---------- Records for this task

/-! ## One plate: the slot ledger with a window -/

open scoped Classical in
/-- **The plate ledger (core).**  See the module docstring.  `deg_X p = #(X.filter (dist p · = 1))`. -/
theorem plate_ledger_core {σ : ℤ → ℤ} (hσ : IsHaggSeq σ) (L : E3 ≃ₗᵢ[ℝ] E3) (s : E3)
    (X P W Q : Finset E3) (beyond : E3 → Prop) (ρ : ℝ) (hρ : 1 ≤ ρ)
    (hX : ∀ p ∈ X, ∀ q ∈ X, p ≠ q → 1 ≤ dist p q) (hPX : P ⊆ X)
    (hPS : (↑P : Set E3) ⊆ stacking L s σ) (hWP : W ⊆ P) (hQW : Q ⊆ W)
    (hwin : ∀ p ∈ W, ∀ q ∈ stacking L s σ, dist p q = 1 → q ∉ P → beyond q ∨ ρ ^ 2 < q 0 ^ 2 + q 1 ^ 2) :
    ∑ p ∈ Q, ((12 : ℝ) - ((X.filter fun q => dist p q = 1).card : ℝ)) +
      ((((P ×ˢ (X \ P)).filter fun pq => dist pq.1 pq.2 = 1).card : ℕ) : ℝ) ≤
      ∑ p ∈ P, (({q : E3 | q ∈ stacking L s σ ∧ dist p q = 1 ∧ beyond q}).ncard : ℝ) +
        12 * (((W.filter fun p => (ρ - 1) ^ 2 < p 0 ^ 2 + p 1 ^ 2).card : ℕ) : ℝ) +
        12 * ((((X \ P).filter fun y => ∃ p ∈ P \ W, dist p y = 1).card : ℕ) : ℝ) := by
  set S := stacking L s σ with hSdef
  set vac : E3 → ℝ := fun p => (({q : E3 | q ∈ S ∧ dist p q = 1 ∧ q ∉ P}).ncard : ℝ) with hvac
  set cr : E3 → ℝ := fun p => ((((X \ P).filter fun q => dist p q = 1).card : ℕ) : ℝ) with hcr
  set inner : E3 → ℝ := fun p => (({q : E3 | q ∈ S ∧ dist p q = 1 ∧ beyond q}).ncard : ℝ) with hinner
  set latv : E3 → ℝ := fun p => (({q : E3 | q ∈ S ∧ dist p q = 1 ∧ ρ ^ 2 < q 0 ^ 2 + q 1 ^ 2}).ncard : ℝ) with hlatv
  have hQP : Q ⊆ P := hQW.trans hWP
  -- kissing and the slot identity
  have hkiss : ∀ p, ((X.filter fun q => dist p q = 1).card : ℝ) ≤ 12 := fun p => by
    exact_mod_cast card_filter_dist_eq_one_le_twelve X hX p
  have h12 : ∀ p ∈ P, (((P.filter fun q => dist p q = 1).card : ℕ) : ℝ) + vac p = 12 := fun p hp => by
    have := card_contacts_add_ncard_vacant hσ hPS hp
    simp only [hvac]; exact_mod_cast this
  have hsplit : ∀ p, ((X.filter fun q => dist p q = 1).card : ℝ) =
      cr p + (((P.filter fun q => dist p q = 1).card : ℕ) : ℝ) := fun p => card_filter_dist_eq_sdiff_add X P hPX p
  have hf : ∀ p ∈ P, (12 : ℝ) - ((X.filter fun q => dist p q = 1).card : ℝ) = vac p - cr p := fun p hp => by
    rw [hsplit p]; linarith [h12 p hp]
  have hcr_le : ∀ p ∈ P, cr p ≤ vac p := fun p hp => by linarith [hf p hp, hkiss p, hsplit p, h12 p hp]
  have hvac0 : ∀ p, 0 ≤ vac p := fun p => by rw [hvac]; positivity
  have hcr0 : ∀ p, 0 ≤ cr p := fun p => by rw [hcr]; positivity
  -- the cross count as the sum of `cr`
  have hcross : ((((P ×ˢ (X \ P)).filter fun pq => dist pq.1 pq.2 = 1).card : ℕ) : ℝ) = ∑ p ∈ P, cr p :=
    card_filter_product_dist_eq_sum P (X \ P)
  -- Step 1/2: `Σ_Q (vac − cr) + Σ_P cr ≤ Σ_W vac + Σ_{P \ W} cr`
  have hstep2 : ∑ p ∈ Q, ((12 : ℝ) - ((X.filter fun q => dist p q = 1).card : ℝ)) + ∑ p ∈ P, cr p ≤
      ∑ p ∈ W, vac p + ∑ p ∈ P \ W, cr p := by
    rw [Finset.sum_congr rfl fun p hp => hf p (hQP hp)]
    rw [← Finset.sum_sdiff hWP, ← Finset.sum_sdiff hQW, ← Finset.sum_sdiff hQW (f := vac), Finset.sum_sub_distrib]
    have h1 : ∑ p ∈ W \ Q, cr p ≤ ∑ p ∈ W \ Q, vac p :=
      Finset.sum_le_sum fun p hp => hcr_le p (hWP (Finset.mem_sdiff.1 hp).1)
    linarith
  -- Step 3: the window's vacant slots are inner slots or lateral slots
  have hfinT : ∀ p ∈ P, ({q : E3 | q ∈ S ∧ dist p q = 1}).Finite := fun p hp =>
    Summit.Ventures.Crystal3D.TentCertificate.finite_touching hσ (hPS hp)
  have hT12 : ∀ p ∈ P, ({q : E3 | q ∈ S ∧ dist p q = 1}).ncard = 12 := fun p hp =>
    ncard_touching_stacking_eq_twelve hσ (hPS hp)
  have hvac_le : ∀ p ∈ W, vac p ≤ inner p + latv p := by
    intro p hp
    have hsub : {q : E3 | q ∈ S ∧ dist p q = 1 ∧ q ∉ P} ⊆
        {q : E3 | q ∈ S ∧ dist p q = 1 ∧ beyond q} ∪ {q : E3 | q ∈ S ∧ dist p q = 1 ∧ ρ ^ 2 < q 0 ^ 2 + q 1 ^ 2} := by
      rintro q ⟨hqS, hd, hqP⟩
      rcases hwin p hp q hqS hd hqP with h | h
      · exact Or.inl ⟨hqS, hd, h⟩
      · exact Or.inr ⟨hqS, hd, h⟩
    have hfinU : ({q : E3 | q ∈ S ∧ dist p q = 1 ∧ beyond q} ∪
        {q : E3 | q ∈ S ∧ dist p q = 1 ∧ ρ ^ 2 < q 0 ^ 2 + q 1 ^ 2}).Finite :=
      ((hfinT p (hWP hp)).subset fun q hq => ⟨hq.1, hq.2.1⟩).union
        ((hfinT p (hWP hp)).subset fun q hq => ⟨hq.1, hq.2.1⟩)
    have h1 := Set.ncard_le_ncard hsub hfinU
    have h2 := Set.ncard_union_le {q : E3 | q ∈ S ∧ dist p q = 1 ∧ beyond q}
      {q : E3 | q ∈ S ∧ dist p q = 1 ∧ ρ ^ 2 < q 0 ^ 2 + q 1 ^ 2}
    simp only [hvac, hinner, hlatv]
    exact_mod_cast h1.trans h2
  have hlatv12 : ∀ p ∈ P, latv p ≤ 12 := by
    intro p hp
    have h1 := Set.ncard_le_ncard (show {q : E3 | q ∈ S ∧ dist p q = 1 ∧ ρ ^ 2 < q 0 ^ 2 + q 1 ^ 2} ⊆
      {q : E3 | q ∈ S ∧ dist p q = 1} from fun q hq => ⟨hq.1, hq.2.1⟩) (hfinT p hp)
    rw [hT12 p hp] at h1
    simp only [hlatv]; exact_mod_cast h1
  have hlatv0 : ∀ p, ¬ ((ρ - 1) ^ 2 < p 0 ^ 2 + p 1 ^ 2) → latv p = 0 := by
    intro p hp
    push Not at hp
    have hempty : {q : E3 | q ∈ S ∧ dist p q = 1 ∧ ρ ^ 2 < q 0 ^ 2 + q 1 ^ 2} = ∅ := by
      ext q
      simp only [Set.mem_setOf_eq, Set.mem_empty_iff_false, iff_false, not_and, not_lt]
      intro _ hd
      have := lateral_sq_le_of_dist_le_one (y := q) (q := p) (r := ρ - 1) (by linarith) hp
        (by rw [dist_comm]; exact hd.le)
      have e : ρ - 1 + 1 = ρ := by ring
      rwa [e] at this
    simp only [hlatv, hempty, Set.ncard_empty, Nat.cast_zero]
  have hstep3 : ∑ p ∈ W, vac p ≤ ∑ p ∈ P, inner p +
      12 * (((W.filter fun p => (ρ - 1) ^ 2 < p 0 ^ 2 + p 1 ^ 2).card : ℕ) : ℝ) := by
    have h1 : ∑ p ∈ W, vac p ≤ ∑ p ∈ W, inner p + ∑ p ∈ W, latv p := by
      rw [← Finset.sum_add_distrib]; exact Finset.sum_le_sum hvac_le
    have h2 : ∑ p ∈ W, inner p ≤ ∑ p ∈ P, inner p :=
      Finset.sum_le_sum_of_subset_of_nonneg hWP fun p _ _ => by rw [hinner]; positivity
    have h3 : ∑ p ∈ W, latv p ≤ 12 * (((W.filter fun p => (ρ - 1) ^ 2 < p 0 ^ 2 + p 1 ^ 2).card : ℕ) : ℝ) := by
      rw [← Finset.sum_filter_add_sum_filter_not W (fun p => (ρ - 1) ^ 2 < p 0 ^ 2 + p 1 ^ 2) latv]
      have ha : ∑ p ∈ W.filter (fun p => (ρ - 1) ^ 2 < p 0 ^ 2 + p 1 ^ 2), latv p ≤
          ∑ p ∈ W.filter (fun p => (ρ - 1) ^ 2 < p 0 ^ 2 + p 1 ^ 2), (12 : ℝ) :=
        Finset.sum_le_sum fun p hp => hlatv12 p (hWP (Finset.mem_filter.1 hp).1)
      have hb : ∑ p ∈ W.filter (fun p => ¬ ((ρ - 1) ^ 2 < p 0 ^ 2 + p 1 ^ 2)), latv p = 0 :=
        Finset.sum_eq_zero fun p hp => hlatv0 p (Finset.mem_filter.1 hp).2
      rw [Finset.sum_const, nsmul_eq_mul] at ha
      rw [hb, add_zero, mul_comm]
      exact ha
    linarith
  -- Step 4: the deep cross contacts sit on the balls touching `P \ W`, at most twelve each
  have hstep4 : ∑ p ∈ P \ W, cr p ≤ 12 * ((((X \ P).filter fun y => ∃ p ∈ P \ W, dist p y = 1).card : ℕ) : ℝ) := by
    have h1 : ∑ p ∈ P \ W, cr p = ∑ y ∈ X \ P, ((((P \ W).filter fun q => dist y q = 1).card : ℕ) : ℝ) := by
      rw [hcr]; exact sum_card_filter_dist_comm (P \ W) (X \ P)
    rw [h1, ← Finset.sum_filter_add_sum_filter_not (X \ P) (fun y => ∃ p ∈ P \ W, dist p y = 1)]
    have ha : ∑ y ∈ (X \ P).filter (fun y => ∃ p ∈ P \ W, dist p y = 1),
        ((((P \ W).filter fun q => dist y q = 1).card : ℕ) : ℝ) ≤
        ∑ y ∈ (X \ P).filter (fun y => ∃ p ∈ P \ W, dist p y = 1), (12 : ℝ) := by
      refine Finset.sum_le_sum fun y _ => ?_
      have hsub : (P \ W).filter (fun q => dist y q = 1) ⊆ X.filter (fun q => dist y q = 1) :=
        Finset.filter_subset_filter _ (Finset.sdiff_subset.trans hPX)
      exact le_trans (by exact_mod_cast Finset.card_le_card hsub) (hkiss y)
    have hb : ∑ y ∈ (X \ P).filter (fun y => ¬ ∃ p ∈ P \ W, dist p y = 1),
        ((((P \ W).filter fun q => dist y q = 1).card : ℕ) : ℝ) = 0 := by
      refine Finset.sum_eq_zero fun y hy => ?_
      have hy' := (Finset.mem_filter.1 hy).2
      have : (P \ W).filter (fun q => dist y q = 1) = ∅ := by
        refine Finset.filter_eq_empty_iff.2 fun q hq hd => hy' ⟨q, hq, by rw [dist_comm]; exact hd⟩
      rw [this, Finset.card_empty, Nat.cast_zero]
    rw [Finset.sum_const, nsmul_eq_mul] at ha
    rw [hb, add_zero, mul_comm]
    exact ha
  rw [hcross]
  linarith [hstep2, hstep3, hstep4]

--------------------

Required action -> Beginning with the line containing "have hvac_le : ∀" in the material above, copy every line exactly until you have copied the line containing "Or.inl ⟨hqS, hd, h⟩".

Response below ->
  have hvac_le : ∀ p ∈ W, vac p ≤ inner p + latv p := by
    intro p hp
    have hsub : {q : E3 | q ∈ S ∧ dist p q = 1 ∧ q ∉ P} ⊆
        {q : E3 | q ∈ S ∧ dist p q = 1 ∧ beyond q} ∪ {q : E3 | q ∈ S ∧ dist p q = 1 ∧ ρ ^ 2 < q 0 ^ 2 + q 1 ^ 2} := by
      rintro q ⟨hqS, hd, hqP⟩
      rcases hwin p hp q hqS hd hqP with h | h
      · exact Or.inl ⟨hqS, hd, h⟩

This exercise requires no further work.